58 F. Supp. 2d 1140, 99 Daily Journal DAR 10643, 1999 U.S. Dist. LEXIS 12193, 1999 WL 592269
CourtDistrict Court, S.D. California
DecidedJuly 30, 1999
Docket3:98-cv-00922
StatusPublished

This text of 58 F. Supp. 2d 1140 (Pogue v. Ratelle) is published on Counsel Stack Legal Research, covering District Court, S.D. California primary law. Counsel Stack provides free access to over 12 million legal documents including statutes, case law, regulations, and constitutions.

Bluebook
Pogue v. Ratelle, 58 F. Supp. 2d 1140, 99 Daily Journal DAR 10643, 1999 U.S. Dist. LEXIS 12193, 1999 WL 592269 (S.D. Cal. 1999).

Opinion

ORDER ADOPTING THE MAGISTRATE JUDGE’S REPORT AND RECOMMENDATION DENYING THE PETITION FOR WRIT OF HABEAS CORPUS AND DENYING MOTION TO PRODUCE PERTINENT RECORDS

KEEP, District Judge.

On May 15, 1998, Petitioner, a state prisoner proceeding pro se, filed a petition for writ of habeas corpus pursuant to 28 U.S.C. § 2254. Petitioner filed supplemental briefing on June 30, 1998, after *1141 receiving permission to do so from the Magistrate Judge Larry A. Burns.

On May 4, 1999, Magistrate Judge Larry A. Burns issued a Report and Recommendation (“R & R”) denying the petition. Magistrate Judge Burns submitted the R & R to this court pursuant to 28 U.S.C. § 636(b)(1). In the R & R, Magistrate Judge Burns ordered that the parties may file any objections to the R & R by June 7, 1999, and allowed any reply to be filed by June 21, 1999. On May 14, 1999, Respondent John M. Ratelle, filed objections. On May 20, 1999, Petitioner Leon H. Pogue filed objections which also contained references to Ratelle’s objections. Respondent did not file a reply.

According to 28 U.S.C. § 636(b)(1)(C), “a judge of the court shall make a de novo determination of those portions of the report or specified proposed findings or recommendations to which objection is made. A judge of the court may accept, reject, or modify, in whole or in part, the findings or recommendations made by the magistrate.” Id.

After a review of the Magistrate Judge’s R & R and Petitioner’s arguments, the court, hereby, adopts the R & R en toto pursuant to Rule 8 of the rules governing proceedings in the United States district courts under Title 28 U.S.C. § 2254.

I. BACKGROUND

The procedural history, as succinctly set forth by Judge Burns, is not objected to by either party.

The following history, therefore, is largely taken from the R & R.

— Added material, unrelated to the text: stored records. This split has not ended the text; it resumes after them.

import Literature.AlgebraicGeometry.Motives.EtaleToProet
import Literature.AlgebraicGeometry.Motives.EtaleToProetHolds
import HarnessLib

/-!
# Finiteness of `Hⁱ(Y_proét, ℤ/n)` for proper `Y` over a separably closed field: decomposition —
# the pro-étale finiteness fact now rests on Milne VI Cor. 2.8 alone

Decomposition record (librarian, mode `fact-decompose`, 2026-08-16) for the XL named fact
`Literature.AlgebraicGeometry.Motives.finite_proetCohomology_zmod_of_isProper`
(`EllAdicCohomologyFiniteness`; Milne, *Étale cohomology*, VI Cor. 2.8 with Bhatt–Scholze 2015,
Cor. 5.1.6 / Lemma 4.2.12: for `K` separably closed, `Y → Spec K` proper, `n ≥ 1` and every `i`,
`Hⁱ(Y_proét, ℤ/n)` is finite).

**State of the tree.** The seat reduced the fact to the étale-side finiteness and the
Bhatt–Scholze comparison (`finite_proetCohomology_zmod_of_isProper_of_pullback`:
{`finite_etaleCohomology_of_isProper`, `nonempty_addEquiv_sheafH_etaleToProetPullback`}); since then
Bhatt–Scholze Cor. 5.1.6 has been DISCHARGED in the tree
(`nonempty_addEquiv_sheafH_etaleToProetPullback_holds`, `EtaleToProetHolds`, from the Čech
comparison on w-contractible covers and Bhatt–Scholze Thm. 2.3.4 for rings,
`Literature.RingTheory.Etale.exists_indEtale_faithfullyFlat_of_weaklyEtale`, both proved).

**Decision: SPLIT, one child, an EXISTING named fact + proved glue.**

* child (existing): `finite_etaleCohomology_of_isProper` (`EllAdicComparison`) — Milne VI Cor. 2.8
  (VI Thm. 2.1 applied to `Y → Spec K`): `Hⁱ(Y_ét, M)` is finite for `Y` proper over a separably
  closed field and `M` a finite abelian group (Mathlib's étale site and sheaf cohomology);
* glue (proved): `finite_proetCohomology_zmod_of_isProper_holds_of :
  finite_etaleCohomology_of_isProper → finite_proetCohomology_zmod_of_isProper`.

The child does not restate the parent: it is the finiteness theorem on the ÉTALE site for finite
constant coefficients (proper base change / constructibility, Milne VI §2), with no pro-étale
site. No definition and no new named fact is introduced.

## References

* J. S. Milne, *Étale Cohomology*, PMS 33, VI Thm. 2.1, VI Cor. 2.8. [Milne2025]
* B. Bhatt, P. Scholze, *The pro-étale topology for schemes*, Astérisque 369 (2015) =
  arXiv:1309.1198, Thm. 2.3.4, Lemma 4.2.12, Cor. 5.1.6. [BhattScholze2015]
-/

universe u

open CategoryTheory Limits Opposite AlgebraicGeometry

noncomputable section

namespace Literature.AlgebraicGeometry.Motives

/-- **Glue of the decomposition of `finite_proetCohomology_zmod_of_isProper`**: the pro-étale
finiteness fact follows from its single child, Milne VI Cor. 2.8 on the étale site
(`finite_etaleCohomology_of_isProper`), Bhatt–Scholze's comparison `Hⁱ(X_ét, F) ≅ Hⁱ(X_proét, ν*F)`
(Cor. 5.1.6) being the theorem `nonempty_addEquiv_sheafH_etaleToProetPullback_holds` and
`ν*(ℤ/n) = F_{ℤ/n}` (Lemma 4.2.12) being proved in `EtaleToProet` / `ConstantProetSheaf`.
[cite: Milne2025, VI Cor. 2.8] [cite: BhattScholze2015, Cor. 5.1.6 and Lemma 4.2.12] -/
theorem finite_proetCohomology_zmod_of_isProper_holds_of (h : finite_etaleCohomology_of_isProper.{u}) :
    finite_proetCohomology_zmod_of_isProper.{u} :=
  finite_proetCohomology_zmod_of_isProper_of_pullback h
    nonempty_addEquiv_sheafH_etaleToProetPullback_holds

end Literature.AlgebraicGeometry.Motives

end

On September 4, 1996, Petitioner was sentenced to life in prison by the San Diego County Superior Court after a jury found him guilty of auto theft and possession of drug paraphernalia. Petitioner was sentenced under California’s “Three Strikes” law, California Penal Code, §§ 667(b) — (¿) and 1170.12, because he had previously been convicted of three robberies. Although Petitioner seeks habeas relief in relation to the life sentence he received in the 1996 auto theft and drug paraphernalia case, his prior robbery convictions were used to enhance his sentence for the 1996 auto theft. Accordingly, the procedural history relating to Petitioner’s prior robbery convictions is set forth in detail below.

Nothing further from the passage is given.